GENERAL INTEREST — Quick Takes
ExxonMobil’s second-quarter earnings fall 59%
ExxonMobil Corp. reported second-quarter earnings of $1.7 billion, down from $4.2 billion in second-quarter 2015 due to lower commodity prices and weaker refining margins. First-half earnings totaled $3.5 billion, a decline from $9.13 billion in first-half 2015. Upstream earnings in the quarter were $294 million, down $1.7 billion from second-quarter 2015. Lower liquids and gas realizations decreased earnings by $2.2 billion.
Production volumes were virtually unchanged at 4 million boe/d. Liquids production growth from recent start-ups more than offset the impact of field decline and downtime events, notably in Canada and Nigeria.
Liquids production during the quarter totaled 2.3 million b/d, up 39,000 b/d from a year earlier. Project ramp-up was partly offset by field decline and downtime mainly resulting from the Canadian wildfires. Natural gas production was 9.8 bcfd, down 366 MMcfd from second-quarter 2015 including field decline and divestment impacts.
US upstream quarterly earnings declined $467 million year-over-year to a loss of $514 million. Non-US upstream earnings were $808 million, down $1.3 billion vs. the prior year. Downstream earnings in the quarter were $825 million, down $681 million from second-quarter 2015. Weaker refining margins lowered earnings by $850 million while favorable volume and mix effects raised earnings by $130 million.
Chemical earnings in the quarter were $1.2 billion, reflecting continued benefits from gas and liquids cracking as well as growing product demand. The firm’s downstream segment earned $825 million in the quarter despite significantly lower global refining margins versus the prior year quarter.
Second-quarter capital and exploration expenses were reduced by 38% to $5.2 billion. First-half capital and exploration expenditures were $10.3 billion, down 36% from the 2015 total. ExxonMobil last month agreed to acquire all outstanding shares of Papua New Guinea gas producer InterOil Corp. for more than $2.5 billion (OGJ Online, July 21, 2016).
Statoil to buy interest off Brazil for $2.5 billion
Statoil ASA has agreed to buy the 66% operated interest in the BM-S-8 offshore license in Brazil’s Santos basin held by Petroleo Brasileiro SA (Petrobras) for $2.5 billion.
The license includes a substantial portion of the 2012 Carcara presalt oil discovery (OGJ Online, May 29, 2015).
Statoil said it is on the geological trend of the nearby Lula field and Libra area. It has 30° API oil and associated gas “in a thick reservoir with excellent properties.”
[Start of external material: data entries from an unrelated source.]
/-- **The rational shape is NOT load-bearing**: the crux is equivalent to its version for ALL
(`ℚ`-semialgebraic) representations. [cite: KontsevichZagier2001, §1.1 remark after the Definition] -/
theorem fermatSectorComplete_iff_withoutRational :
    FermatSectorComplete ↔
      ∀ ⦃n m : ℕ⦄ (r : IntegralRep n) (r' : IntegralRep m), r.value = r'.value →
        of r - of r' ∈ Literature.NumberTheory.Transcendental.KZ.relations ⊔ AddSubgroup.closure ({z : Literature.NumberTheory.Transcendental.KZ.FormalRep | ∃ (a b a' b' : ℚ) (c : ℝ) (ρ ρ' : Literature.NumberTheory.Transcendental.KZ.IntegralRep 1), 0 < a ∧ 0 < b ∧ 0 < a' ∧ 0 < b' ∧ IsAlgebraic ℚ c ∧ ρ.domain = {x | x 0 ∈ Set.Ioo (0:ℝ) 1} ∧ Set.EqOn ρ.integrand (fun x => (x 0) ^ ((a:ℝ) - 1) * (1 - x 0) ^ ((b:ℝ) - 1)) ρ.domain ∧ ρ'.domain = {x | x 0 ∈ Set.Ioo (0:ℝ) 1} ∧ Set.EqOn ρ'.integrand (fun x => c * (x 0) ^ ((a':ℝ) - 1) * (1 - x 0) ^ ((b':ℝ) - 1)) ρ'.domain ∧ ρ.value = ρ'.value ∧ z = Literature.NumberTheory.Transcendental.KZ.of ρ - Literature.NumberTheory.Transcendental.KZ.of ρ'} ∪ {z : Literature.NumberTheory.Transcendental.KZ.FormalRep | ∃ (a b e d a' b' e' d' : ℚ) (q : ℝ) (ρ ρ' : Literature.NumberTheory.Transcendental.KZ.IntegralRep 2), 0 < a ∧ 0 < b ∧ 0 < e ∧ 0 < d ∧ 0 < a' ∧ 0 < b' ∧ 0 < e' ∧ 0 < d' ∧ IsAlgebraic ℚ q ∧ ρ.domain = {x | ∀ i, x i ∈ Set.Ioo (0:ℝ) 1} ∧ Set.EqOn ρ.integrand (fun x => (x 0) ^ ((a:ℝ) - 1) * (1 - x 0) ^ ((b:ℝ) - 1) * (x 1) ^ ((e:ℝ) - 1) * (1 - x 1) ^ ((d:ℝ) - 1)) ρ.domain ∧ ρ'.domain = {x | ∀ i, x i ∈ Set.Ioo (0:ℝ) 1} ∧ Set.EqOn ρ'.integrand (fun x => q * (x 0) ^ ((a':ℝ) - 1) * (1 - x 0) ^ ((b':ℝ) - 1) * (x 1) ^ ((e':ℝ) - 1) * (1 - x 1) ^ ((d':ℝ) - 1)) ρ'.domain ∧ ρ.value = ρ'.value ∧ z = Literature.NumberTheory.Transcendental.KZ.of ρ - Literature.NumberTheory.Transcendental.KZ.of ρ'}) :=
  subgroupForm_iff_withoutRational _ le_sup_left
Carcara straddles BM-S-8 and open acreage to the north, which Statoil said is expected to be part of a license round in 2017. In addition to Carcara, the license “holds exploration upside.” The license is in its final exploration phase with one remaining exploration commitment well to be drilled by 2018. Statoil estimates the license has 1.3 billion boe in recoverable volumes.
Statoil said half of the purchase price will be paid after closing and the remainder paid when “certain milestones” have been met, including future unitization of Carcara.
Statoil and Petrobras are also in discussions focusing on long-term cooperation in the Campos and Espirito Santo basins, and new cooperation within gas and technology projects in the Santos basin.
Statoil said it has been in Brazil since 2001. The Statoil-operated Peregrino field marks 5 years of production this year.
Statoil cuts 2016 capex by $1 billion
Statoil ASA plans to cut its capital expenditure guidance for 2016 to $12 billion from $13 billion. That includes an exploration guidance reduction to $1.8 billion from $2 billion.
The state-owned firm’s production guidance remains unchanged, with expected organic production growth of 1%/year from 2014-17. Statoil recorded equity production of 1.96 million boe/d in the second quarter. Underlying production growth in the quarter, adjusting for divestments, was 6% compared with last year’s second quarter.
The firm took a second-quarter net loss of $307 million compared with a net profit of $861 million a year earlier. First-half organic capital expenditure was $5.3 billion.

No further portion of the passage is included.